Formoso Gloria, Chen Hui, Kim Jeong-a, Montagnani Monica, Consoli Agostino, Quon Michael J
Diabetes Unit, National Center for Complementary and Alternative Medicine, National Institutes of Health, Building 10, Room 6C-205, 10 Center Drive MSC 1632, Bethesda, Maryland 20892-1632, USA.
Mol Endocrinol. 2006 May;20(5):1153-63. doi: 10.1210/me.2005-0266. Epub 2005 Dec 22.

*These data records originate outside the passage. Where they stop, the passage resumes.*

/-- **The trace relation at the bottom** (Sprung's Thm. 2.2 (2) shape): `∑_{q ∈ Γ / stab 1} act q̃ (c 1) ∈ L(0) = E(ℚ_p)` (its
logarithm is `−p`), given no `p`-power torsion in `L(1)`. [cite: Sprung2012, Thm. 2.2 (2)] [cite: Kobayashi2003, Lemma 8.9] -/
theorem sum_act_one_mem_sprung {x : ℕ → ℚ_[p]} (hx0 : x 0 = 1)
    (act : Field.absoluteGaloisGroup ℚ_[p] → (genFibΩ p M).toAffine.Point → (genFibΩ p M).toAffine.Point)
    (hact0 : ∀ σ, act σ 0 = 0)
    (hact : ∀ σ (x y : PadicAlgCl p) (h : (genFibΩ p M).toAffine.Nonsingular x y),
      ∃ h', act σ (Affine.Point.some x y h) = Affine.Point.some (σ • x) (σ • y) h')
    {c : ℕ → (genFibΩ p M).toAffine.Point}
    (hcL : ∀ n, c n ∈ subfieldPoints (genFibΩ p M) (layer p n).toSubfield coeffs_mem_layer)
    (hck : ∀ n, c n ∈ kernel (Valued.v (R := PadicAlgCl p)) (genFibΩ p M))
    (hcΛ : ∀ n, ptLogΩ p M (c n) = ∑ k ∈ range n, algebraMap ℚ_[p] (PadicAlgCl p) (x k) * (zeta p (n - k) - 1))
    [Fintype (stab p 0 ⧸ (stab p 1).subgroupOf (stab p 0))]
    (htors : ∀ Q ∈ subfieldPoints (genFibΩ p M) (layer p 1).toSubfield coeffs_mem_layer, ∀ k : ℕ, p ^ k • Q = 0 → Q = 0) :
    (∑ q : stab p 0 ⧸ (stab p 1).subgroupOf (stab p 0),
        act ((q.out : stab p 0) : Field.absoluteGaloisGroup ℚ_[p]) (c 1)) ∈
      subfieldPoints (genFibΩ p M) (layer p 0).toSubfield coeffs_mem_layer := by
  haveI := isIntegral_curveK p (LayerField p 1) M
  have hcz : ‖(c 1).zCoord‖ < 1 := by
    have := val_zCoord_lt_one (hck 1)
    rwa [PadicAlgCl.valuation_def, ← NNReal.coe_lt_coe, coe_nnnorm, NNReal.coe_one] at this
  have hSL : (∑ q : stab p 0 ⧸ (stab p 1).subgroupOf (stab p 0),
      act ((q.out : stab p 0) : Field.absoluteGaloisGroup ℚ_[p]) (c 1)) ∈
      subfieldPoints (genFibΩ p M) (layer p 1).toSubfield coeffs_mem_layer :=
    (subfieldPoints _ _ _).sum_mem fun q _ ↦ act_mem_subfieldPoints act hact0 hact _ (hcL 1)
  have hSk : (∑ q : stab p 0 ⧸ (stab p 1).subgroupOf (stab p 0),
      act ((q.out : stab p 0) : Field.absoluteGaloisGroup ℚ_[p]) (c 1)) ∈
      kernel (Valued.v (R := PadicAlgCl p)) (genFibΩ p M) :=
    (kernel (Valued.v (R := PadicAlgCl p)) (genFibΩ p M)).sum_mem fun q _ ↦ act_mem_kernel act hact0 hact _ (hck 1)
  refine mem_subfieldPoints_of_ptLogΩ_mem act hact0 hact htors hSL hSk ?_
  rw [ptLogΩ_finset_sum (m := 1) _ _ (fun q _ ↦ act_mem_subfieldPoints act hact0 hact _ (hcL 1))
      (fun q _ ↦ act_mem_kernel act hact0 hact _ (hck 1))]
  simp_rw [ptLogΩ_act act hact0 hact _ hcz, hcΛ]
  rw [sum_smul_sprungEll_one hx0]
  exact IntermediateField.neg_mem _ (by exact_mod_cast IntermediateField.natCast_mem (layer p 0) p)
import Mathlib
import Summits.Ventures.PercRepro2.PMK5Deg3Kernel
import Summits.Ventures.PercRepro2.PMK5Deg4Kernel
import Summits.Ventures.PercRepro2.PMK5Deg4Kernel5
import Summits.Ventures.PercRepro2.PMK5Deg5Kernel
import Summits.Ventures.PercRepro2.PMK5Deg5Kernel6
import Summits.Ventures.PercRepro2.PMK5Deg5LitsK60
import Summits.Ventures.PercRepro2.PMK5Deg5LitsK61
import Summits.Ventures.PercRepro2.PMK5Deg5LitsK62
import Summits.Ventures.PercRepro2.PMK5Deg5LitsK63
import Summits.Ventures.PercRepro2.PMK5Deg5LitsK64
import Summits.Ventures.PercRepro2.PMK5Deg5LitsK65
import Summits.Ventures.PercRepro2.PMK5Deg5LitsK66
import Summits.Ventures.PercRepro2.PMK5Deg5LitsK67

/-!
# The table literals of `K₆`, six sliced edges, and their kernel certification, part 8 of 0–8
(blind cell PercRepro2, mine-2 g29; the degree-5 rung, `PMK5Deg5Kernel6.lean`)

`Lk6 i a b c d e f` is the `512`-bit vector of the `i`-th of the nineteen tables of `K₆` restricted to the edges
`9 ↦ a`, `10 ↦ b`, `11 ↦ c`, `12 ↦ d`, `13 ↦ e`, `14 ↦ f` (bit `idx2 ω` = the table at `ext6 ω a b c d e f`), generated by
mining/mine-2/code/g29/lits6.c.  **`litOK_k6 : LitOK Lk6`** (part 8) certifies all `1216` literals against the tables in
the kernel (`lit_k6_ffffff`, …, `lit_k6_tttttt`: one `decide +kernel` per restriction, the bit tree `bits9` evaluated on the
`512` nine-edge configurations of each; part 0 = the literals (statement-only), parts 1–8 = eight certifications each).
The `4096` slice certificates `CertS Lk6 j₁ … j₆` are `PMK5Deg5CertsK6*.lean`.
-/

namespace Summit.Ventures.PercRepro2

namespace Deg5

namespace Six

set_option maxHeartbeats 0 in
set_option maxRecDepth 100000 in
/-- The literals of the restriction `fffttt` are the bit vectors of the restricted tables. -/
theorem lit_k6_fffttt : ∀ i : Fin 19, Lk6 i false false false true true true = bits9 (res6 (tab i) false false false true true true) := by
  decide +kernel

set_option maxHeartbeats 0 in
set_option maxRecDepth 100000 in
/-- The literals of the restriction `tffttt` are the bit vectors of the restricted tables. -/
theorem lit_k6_tffttt : ∀ i : Fin 19, Lk6 i true false false true true true = bits9 (res6 (tab i) true false false true true true) := by
  decide +kernel

set_option maxHeartbeats 0 in
set_option maxRecDepth 100000 in
/-- The literals of the restriction `ftfttt` are the bit vectors of the restricted tables. -/
theorem lit_k6_ftfttt : ∀ i : Fin 19, Lk6 i false true false true true true = bits9 (res6 (tab i) false true false true true true) := by
  decide +kernel

set_option maxHeartbeats 0 in
set_option maxRecDepth 100000 in
/-- The literals of the restriction `ttfttt` are the bit vectors of the restricted tables. -/
theorem lit_k6_ttfttt : ∀ i : Fin 19, Lk6 i true true false true true true = bits9 (res6 (tab i) true true false true true true) := by
  decide +kernel

set_option maxHeartbeats 0 in
set_option maxRecDepth 100000 in
/-- The literals of the restriction `fftttt` are the bit vectors of the restricted tables. -/
theorem lit_k6_fftttt : ∀ i : Fin 19, Lk6 i false false true true true true = bits9 (res6 (tab i) false false true true true true) := by
  decide +kernel

set_option maxHeartbeats 0 in
set_option maxRecDepth 100000 in
/-- The literals of the restriction `tftttt` are the bit vectors of the restricted tables. -/
theorem lit_k6_tftttt : ∀ i : Fin 19, Lk6 i true false true true true true = bits9 (res6 (tab i) true false true true true true) := by
  decide +kernel

set_option maxHeartbeats 0 in
set_option maxRecDepth 100000 in
/-- The literals of the restriction `fttttt` are the bit vectors of the restricted tables. -/
theorem lit_k6_fttttt : ∀ i : Fin 19, Lk6 i false true true true true true = bits9 (res6 (tab i) false true true true true true) := by
  decide +kernel

set_option maxHeartbeats 0 in
set_option maxRecDepth 100000 in
/-- The literals of the restriction `tttttt` are the bit vectors of the restricted tables. -/
theorem lit_k6_tttttt : ∀ i : Fin 19, Lk6 i true true true true true true = bits9 (res6 (tab i) true true true true true true) := by
  decide +kernel

/-- **The table literals of `K₆` are correct.** -/
theorem litOK_k6 : LitOK Lk6 := by
  intro i a b c d e f
  cases a <;> cases b <;> cases c <;> cases d <;> cases e <;> cases f
  · exact lit_k6_ffffff i
  · exact lit_k6_ffffft i
  · exact lit_k6_fffftf i
  · exact lit_k6_fffftt i
  · exact lit_k6_ffftff i
  · exact lit_k6_ffftft i
  · exact lit_k6_fffttf i
  · exact lit_k6_fffttt i
  · exact lit_k6_fftfff i
  · exact lit_k6_fftfft i
  · exact lit_k6_fftftf i
  · exact lit_k6_fftftt i
  · exact lit_k6_ffttff i
  · exact lit_k6_ffttft i
  · exact lit_k6_fftttf i
  · exact lit_k6_fftttt i
  · exact lit_k6_ftffff i
  · exact lit_k6_ftffft i
  · exact lit_k6_ftfftf i
  · exact lit_k6_ftfftt i
  · exact lit_k6_ftftff i
  · exact lit_k6_ftftft i
  · exact lit_k6_ftfttf i
  · exact lit_k6_ftfttt i
  · exact lit_k6_fttfff i
  · exact lit_k6_fttfft i
  · exact lit_k6_fttftf i
  · exact lit_k6_fttftt i
  · exact lit_k6_ftttff i
  · exact lit_k6_ftttft i
  · exact lit_k6_fttttf i
  · exact lit_k6_fttttt i
  · exact lit_k6_tfffff i
  · exact lit_k6_tfffft i
  · exact lit_k6_tffftf i
  · exact lit_k6_tffftt i
  · exact lit_k6_tfftff i
  · exact lit_k6_tfftft i
  · exact lit_k6_tffttf i
  · exact lit_k6_tffttt i
  · exact lit_k6_tftfff i
  · exact lit_k6_tftfft i
  · exact lit_k6_tftftf i
  · exact lit_k6_tftftt i
  · exact lit_k6_tfttff i
  · exact lit_k6_tfttft i
  · exact lit_k6_tftttf i
  · exact lit_k6_tftttt i
  · exact lit_k6_ttffff i
  · exact lit_k6_ttffft i
  · exact lit_k6_ttfftf i
  · exact lit_k6_ttfftt i
  · exact lit_k6_ttftff i
  · exact lit_k6_ttftft i
  · exact lit_k6_ttfttf i
  · exact lit_k6_ttfttt i
  · exact lit_k6_tttfff i
  · exact lit_k6_tttfft i
  · exact lit_k6_tttftf i
  · exact lit_k6_tttftt i
  · exact lit_k6_ttttff i
  · exact lit_k6_ttttft i
  · exact lit_k6_tttttf i
  · exact lit_k6_tttttt i

end Six

end Deg5

end Summit.Ventures.PercRepro2
/-- **Steps 1–3 of Barker–Prange's proof at unit viscosity.** Let `(u, p)` be a classical
Leray–Hopf solution on `[0, T)` (`ν = 1`) with the global Type-I bound `‖u(t,x)‖ ≤ M/√(T − t)`,
let `(T, x₀)` be a backward singular point and `s n → T` times in `(0, T)`. Step 1 (p. 16): the
gauged pair is a suitable weak solution in the parabolic balls at the vertex
(`SereginSverak2002.isSuitableWeakSolutionInBall_vertex`) and the rate gives `𝐈 < ∞` near the
vertex (Thm. 2 / `albrittonBarker2019_lemma_2_5_rate_holds`); Steps 2–3 (pp. 16–17): the zoom at
`(T, x₀)` with the scales `√(T − s n)/2` (the printed `R⁽ⁿ⁾ = √(T − t⁽ⁿ⁾)` up to the factor
placing the slice `t⁽ⁿ⁾` at the rescaled time `−4`) has, along a subsequence `φ`, a Type-I ancient
mild limit `U`, suitable with `𝐈 < ∞` on the backward slab and SINGULAR at the origin
(`LocalTypeIBlowup.exists_typeIAncientMild_zoomLimit`), with the rescaled vorticities of the slices
`s (φ j)` converging to the vorticity of the limit slice `U(−4)`:
`((T − s)/4) curl u(s)(x₀ + (√(T − s)/2) y) → curl U(−4)(y)`.
[cite: BarkerPrange2020Alignment, §4 proof of Thm. 1 Steps 1–3 (arXiv:1906.08225 pp. 16–17) and Thm. 3 (p. 18); AlbrittonBarker2019, Lemma 2.5] -/
theorem exists_zoomLimit_at_singular_along
    {T M : ℝ} {u : ℝ → (EuclideanSpace ℝ (Fin 3)) → (EuclideanSpace ℝ (Fin 3))}
    {p : ℝ → (EuclideanSpace ℝ (Fin 3)) → ℝ} (hT : 0 < T)
    (hcl : IsClassicalNSSolutionOn (Ico 0 T) 1 0 u p) (hLH : IsLerayHopfOn T 1 0 (u 0) u)
    (hI : ∀ t ∈ Ioo 0 T, ∀ x : EuclideanSpace ℝ (Fin 3), ‖u t x‖ ≤ M / Real.sqrt (T - t))
    {x₀ : EuclideanSpace ℝ (Fin 3)} (hsing : IsBackwardSingularPoint u (T, x₀))
    {s : ℕ → ℝ} (hs : ∀ n, s n ∈ Ioo 0 T) (hsT : Tendsto s atTop (𝓝 T)) :
    ∃ φ : ℕ → ℕ, StrictMono φ ∧
      ∃ (U : ℝ → (EuclideanSpace ℝ (Fin 3)) → (EuclideanSpace ℝ (Fin 3)))
        (P : ℝ → (EuclideanSpace ℝ (Fin 3)) → ℝ)
        (H : ℝ → (EuclideanSpace ℝ (Fin 3)) → (EuclideanSpace ℝ (Fin 3)) →L[ℝ] (EuclideanSpace ℝ (Fin 3))),
        IsTypeIAncientMild M U ∧
        IsSuitableWeakSolutionOn (slab (EuclideanSpace ℝ (Fin 3)) (Iio 0) isOpen_Iio) 1 0 U P ∧
        HasWeakSpatialGradientOn (slab (EuclideanSpace ℝ (Fin 3)) (Iio 0) isOpen_Iio) U H ∧
        typeIBound (Iio (0 : ℝ) ×ˢ univ) U P H < ⊤ ∧
        IsBackwardSingularPoint U 0 ∧
        ∀ y : EuclideanSpace ℝ (Fin 3),
          Tendsto (fun j => ((T - s (φ j)) / 4) • curl (u (s (φ j))) (x₀ + (Real.sqrt (T - s (φ j)) / 2) • y))
            atTop (𝓝 (curl (U (-4)) y)) := by
  -- ## Step 1: the class at the vertex and `𝐈 < ∞` from the rate
  set ρ : ℝ := Real.sqrt T / 2 with hρdef
  have hρ : 0 < ρ := by rw [hρdef]; positivity
  have hρ2 : ρ ^ 2 = T / 4 := by
    rw [hρdef, div_pow, Real.sq_sqrt hT.le]; norm_num
  have hρT : ρ ^ 2 ≤ T := by rw [hρ2]; linarith
  set pg : ℝ → (EuclideanSpace ℝ (Fin 3)) → ℝ := fun t x => p t x - (p t 0 - normalisedPressure (u t) 0) with hpg
  have hballρ : IsSuitableWeakSolutionInBall ρ ((T, x₀) : ℝ × (EuclideanSpace ℝ (Fin 3))) u pg :=
    SereginSverak2002.isSuitableWeakSolutionInBall_vertex hT hcl hLH x₀ hρT
  -- zoom by `ρ` to the unit ball
  set ut : ℝ → (EuclideanSpace ℝ (Fin 3)) → (EuclideanSpace ℝ (Fin 3)) := ρ • stPull (ρ ^ 2) ρ T x₀ u with hut
  set pt : ℝ → (EuclideanSpace ℝ (Fin 3)) → ℝ := ρ ^ 2 • stPull (ρ ^ 2) ρ T x₀ pg with hpt
  have hball1 : IsSuitableWeakSolutionInBall 1 (0 : ℝ × (EuclideanSpace ℝ (Fin 3))) ut pt := by
    have h := hballρ.zoom hρ
    simpa only using h
  obtain ⟨G₁, hG₁, -⟩ := hball1.2.2.1
  have hrate1 : ∀ t' x', (t', x') ∈ parabolicCylinder 1 (0 : ℝ × (EuclideanSpace ℝ (Fin 3))) →
      ‖ut t' x'‖ ≤ M / Real.sqrt ((0 : ℝ × (EuclideanSpace ℝ (Fin 3))).1 - t') := by
    intro t' x' hmem
    rw [mem_parabolicCylinder] at hmem
    simp only [Prod.fst_zero, Prod.snd_zero, zero_sub, one_pow, dist_zero_right] at hmem
    obtain ⟨⟨ht1, ht0⟩, -⟩ := hmem
    have ht' : 0 < -t' := by linarith
    have hτ : T + ρ ^ 2 * t' ∈ Ioo 0 T := by
      rw [hρ2]
      constructor <;> nlinarith
    have h := hI _ hτ (x₀ + ρ • x')
    have hsq : Real.sqrt (T - (T + ρ ^ 2 * t')) = ρ * Real.sqrt (-t') := by
      rw [show T - (T + ρ ^ 2 * t') = ρ ^ 2 * (-t') by ring, Real.sqrt_mul (sq_nonneg _), Real.sqrt_sq hρ.le]
    rw [hsq] at h
    have hspos : 0 < Real.sqrt (-t') := Real.sqrt_pos.2 ht'
    simp only [Prod.fst_zero, zero_sub]
    show ‖(ρ • stPull (ρ ^ 2) ρ T x₀ u) t' x'‖ ≤ M / Real.sqrt (-t')
    rw [smul_stPull_apply, norm_smul, Real.norm_of_nonneg hρ.le, le_div_iff₀ hspos]
    have h' := (le_div_iff₀ (mul_pos hρ hspos)).1 h
    calc ρ * ‖u (T + ρ ^ 2 * t') (x₀ + ρ • x')‖ * Real.sqrt (-t')
        = ‖u (T + ρ ^ 2 * t') (x₀ + ρ • x')‖ * (ρ * Real.sqrt (-t')) := by ring
      _ ≤ M := h'
  have hIhalf : typeIBound (parabolicCylinder (1 / 2) (0 : ℝ × (EuclideanSpace ℝ (Fin 3)))) ut pt G₁ < ⊤ :=
    albrittonBarker2019_lemma_2_5_rate_holds 0 ut pt M hball1 hrate1 G₁ hG₁ (1 / 2) (by norm_num) (by norm_num)
  have hballh : IsSuitableWeakSolutionInBall (1 / 2) (0 : ℝ × (EuclideanSpace ℝ (Fin 3))) ut pt :=
    SuitableCompactness.isSuitableWeakSolutionInBall_of_le_radius hball1 (by norm_num) (by norm_num)
  have hle : parabolicCylinderOpens (1 / 2) (0 : ℝ × (EuclideanSpace ℝ (Fin 3))) ≤
      parabolicCylinderOpens 1 (0 : ℝ × (EuclideanSpace ℝ (Fin 3))) :=
    parabolicCylinder_mono (by norm_num) (by norm_num) _
  have hwgh : HasWeakSpatialGradientOn (parabolicCylinderOpens (1 / 2) (0 : ℝ × (EuclideanSpace ℝ (Fin 3)))) ut G₁ :=
    hG₁.mono hle
  have hrateh : ∀ (t' : ℝ) (x' : EuclideanSpace ℝ (Fin 3)),
      (t', x') ∈ parabolicCylinder (1 / 2) (0 : ℝ × (EuclideanSpace ℝ (Fin 3))) →
        ‖ut t' x'‖ ≤ M / Real.sqrt ((0 : ℝ × (EuclideanSpace ℝ (Fin 3))).1 - t') :=
    fun t' x' h => hrate1 t' x' (hle h)
  -- continuity of the zoom on the half ball (the classical solution is smooth on `[0, T) × ℝ³`)
  have hmaps : MapsTo (stAffine (ρ ^ 2) ρ T x₀)
      (parabolicCylinder (1 / 2) (0 : ℝ × (EuclideanSpace ℝ (Fin 3)))) (Ico 0 T ×ˢ univ) := by
    rintro ⟨t', x'⟩ hmem
    rw [mem_parabolicCylinder] at hmem
    simp only [Prod.fst_zero, Prod.snd_zero, zero_sub, dist_zero_right] at hmem
    obtain ⟨⟨ht1, ht0⟩, -⟩ := hmem
    rw [stAffine_apply]
    refine ⟨⟨?_, ?_⟩, mem_univ _⟩
    · rw [hρ2]; nlinarith
    · rw [hρ2]; nlinarith
  have hconth : ContinuousOn (uncurry ut) (parabolicCylinder (1 / 2) (0 : ℝ × (EuclideanSpace ℝ (Fin 3)))) := by
    have e : uncurry ut = fun w => ρ • (uncurry u ∘ stAffine (ρ ^ 2) ρ T x₀) w := by
      funext w
      rfl
    rw [e]
    exact ContinuousOn.const_smul
      (hcl.smooth_velocity.continuousOn.comp (continuous_stAffine _ _ _ _).continuousOn hmaps) ρ
  -- the vertex stays singular
  have hst1 : stAffine (ρ ^ 2) ρ T x₀ (0 : ℝ × (EuclideanSpace ℝ (Fin 3))) =
      ((T, x₀) : ℝ × (EuclideanSpace ℝ (Fin 3))) := by
    rw [show (0 : ℝ × (EuclideanSpace ℝ (Fin 3))) = ((0 : ℝ), (0 : EuclideanSpace ℝ (Fin 3))) from rfl,
      stAffine_apply, mul_zero, add_zero, smul_zero, add_zero]
  have hsing1 : IsBackwardSingularPoint ut 0 := by
    intro r hr
    rw [hut, eLpNorm_top_nsZoom hρ T x₀ r 0 u, hst1, hsing (ρ * r) (mul_pos hρ hr),
      ENNReal.mul_top (ENNReal.ofReal_pos.2 hρ).ne']
  -- ## Steps 2–3: the zoom along the scales `R n = √(T - s n) / (2ρ)`
  set R : ℕ → ℝ := fun n => Real.sqrt (T - s n) / (2 * ρ) with hRdef
  have hTs : ∀ n, 0 < T - s n := fun n => by linarith [(hs n).2]
  have hR : ∀ n, 0 < R n := fun n => by
    rw [hRdef]
    exact div_pos (Real.sqrt_pos.2 (hTs n)) (by positivity)
  have hR0 : Tendsto R atTop (𝓝 0) := by
    have h1 : Tendsto (fun n => T - s n) atTop (𝓝 0) := by
      have h : Tendsto (fun n => T - s n) atTop (𝓝 (T - T)) := tendsto_const_nhds.sub hsT
      rwa [sub_self] at h
    have h2 : Tendsto (fun n => Real.sqrt (T - s n)) atTop (𝓝 0) := by
      have h := (Real.continuous_sqrt.tendsto 0).comp h1
      rwa [Function.comp_def, Real.sqrt_zero] at h
    have h3 := h2.div_const (2 * ρ)
    rwa [zero_div] at h3
  obtain ⟨φ, hφ, U, P, H, hU, hswU, hwgU, hIU, hsingU, -, hcurl⟩ :=
    exists_typeIAncientMild_zoomLimit (z₀ := (0 : ℝ × (EuclideanSpace ℝ (Fin 3)))) (by norm_num : (0 : ℝ) < 1 / 2)
      hballh hwgh hIhalf hconth hrateh hsing1 hR hR0
  refine ⟨φ, hφ, U, P, H, hU, hswU, hwgU, hIU, hsingU, fun y => ?_⟩
  have h := hcurl (-4) (by norm_num) y
  refine h.congr fun j => ?_
  simp only [Prod.fst_zero, Prod.snd_zero, zero_add]
  show R (φ j) ^ 2 • curl ((ρ • stPull (ρ ^ 2) ρ T x₀ u) (R (φ j) ^ 2 * (-4))) (R (φ j) • y) = _
  rw [curl_smul_stPull, smul_smul, smul_smul]
  have hRsq : R (φ j) ^ 2 = (T - s (φ j)) / (4 * ρ ^ 2) := by
    rw [hRdef]
    dsimp only
    rw [div_pow, Real.sq_sqrt (hTs (φ j)).le]
    ring
  have e1 : R (φ j) ^ 2 * (ρ * ρ) = (T - s (φ j)) / 4 := by
    rw [hRsq]
    field_simp
  have e2 : T + ρ ^ 2 * (R (φ j) ^ 2 * (-4)) = s (φ j) := by
    rw [hRsq]
    field_simp
    ring
  have e3 : ρ * R (φ j) = Real.sqrt (T - s (φ j)) / 2 := by
    rw [hRdef]
    dsimp only
    field_simp
  rw [e1, e2, e3]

Dehydroepiandrosterone (DHEA) is an adrenal steroid and nutritional supplement that may improve insulin sensitivity. Although steroid hormones classically act by regulating transcription, they may also signal through cell surface receptors to mediate nongenomic actions. Because DHEA may augment insulin sensitivity, we hypothesized that DHEA mimics vascular actions of insulin to acutely activate signaling pathways in endothelium-mediating production of nitric oxide (NO) and endothelin 1 (ET-1). Treatment of bovine aortic endothelial cells with either insulin or DHEA (100 nm, 5 min) stimulated significant increases in NO production (assessed with NO-selective fluorescent dye diaminofluorescein 2). These responses were abolished by pretreatment of cells with L-NAME (nitro-L-arginine methyl ester; NO synthase inhibitor) or wortmannin [phosphatidylinositol (PI) 3-kinase inhibitor]. Under similar conditions, insulin- or DHEA-stimulated phosphorylation of Akt (Ser473) and endothelial nitric oxide synthase (Ser1179) was inhibited by pretreatment of cells with wortmannin (but not MAPK kinase inhibitor PD98059). Acute DHEA treatment also caused phosphorylation of MAPK (Thr202/Tyr204) that was inhibitable by PD98059 (but not wortmannin). DHEA treatment of bovine aortic endothelial cells (100 nM, 5 min) stimulated a 2-fold increase in ET-1 secretion that was abolished by pretreatment of cells with PD98059 (but not wortmannin). We conclude that DHEA has acute, nongenomic actions in endothelium to stimulate production of the vasodilator NO via PI 3-kinase-dependent pathways and secretion of the vasoconstrictor ET-1 via MAPK-dependent pathways. Altering the balance between PI 3-kinase- and MAPK-dependent signaling in vascular endothelium may determine whether DHEA has beneficial or harmful effects relevant to the pathophysiology of diabetes.
脱氢表雄酮(DHEA)是一种肾上腺类固醇和营养补充剂,可能会改善胰岛素敏感性。尽管类固醇激素通常通过调节转录发挥作用,但它们也可能通过细胞表面受体发出信号,介导非基因组作用。由于DHEA可能增强胰岛素敏感性,我们推测DHEA模拟胰岛素的血管作用,以急性激活内皮细胞中一氧化氮(NO)和内皮素1(ET-1)产生的信号通路。用胰岛素或DHEA(100 nM,5分钟)处理牛主动脉内皮细胞,可刺激NO产生显著增加(用NO选择性荧光染料二氨基荧光素2评估)。用L-NAME(硝基-L-精氨酸甲酯;NO合酶抑制剂)或渥曼青霉素[磷脂酰肌醇(PI)3激酶抑制剂]预处理细胞可消除这些反应。在类似条件下,用渥曼青霉素(而非丝裂原活化蛋白激酶激酶抑制剂PD98059)预处理细胞可抑制胰岛素或DHEA刺激的Akt(Ser473)和内皮型一氧化氮合酶(Ser1179)磷酸化。急性DHEA处理还会导致丝裂原活化蛋白激酶(Thr202/Tyr204)磷酸化,该磷酸化可被PD98059抑制(而非渥曼青霉素)。用DHEA处理牛主动脉内皮细胞(100 nM,5分钟)可刺激ET-1分泌增加2倍,用PD98059(而非渥曼青霉素)预处理细胞可消除这种增加。我们得出结论,DHEA在内皮细胞中具有急性非基因组作用,通过PI 3激酶依赖性途径刺激血管舒张剂NO的产生,并通过丝裂原活化蛋白激酶依赖性途径刺激血管收缩剂ET-1的分泌。改变血管内皮细胞中PI 3激酶和丝裂原活化蛋白激酶依赖性信号之间的平衡,可能决定DHEA对糖尿病病理生理学是有益还是有害。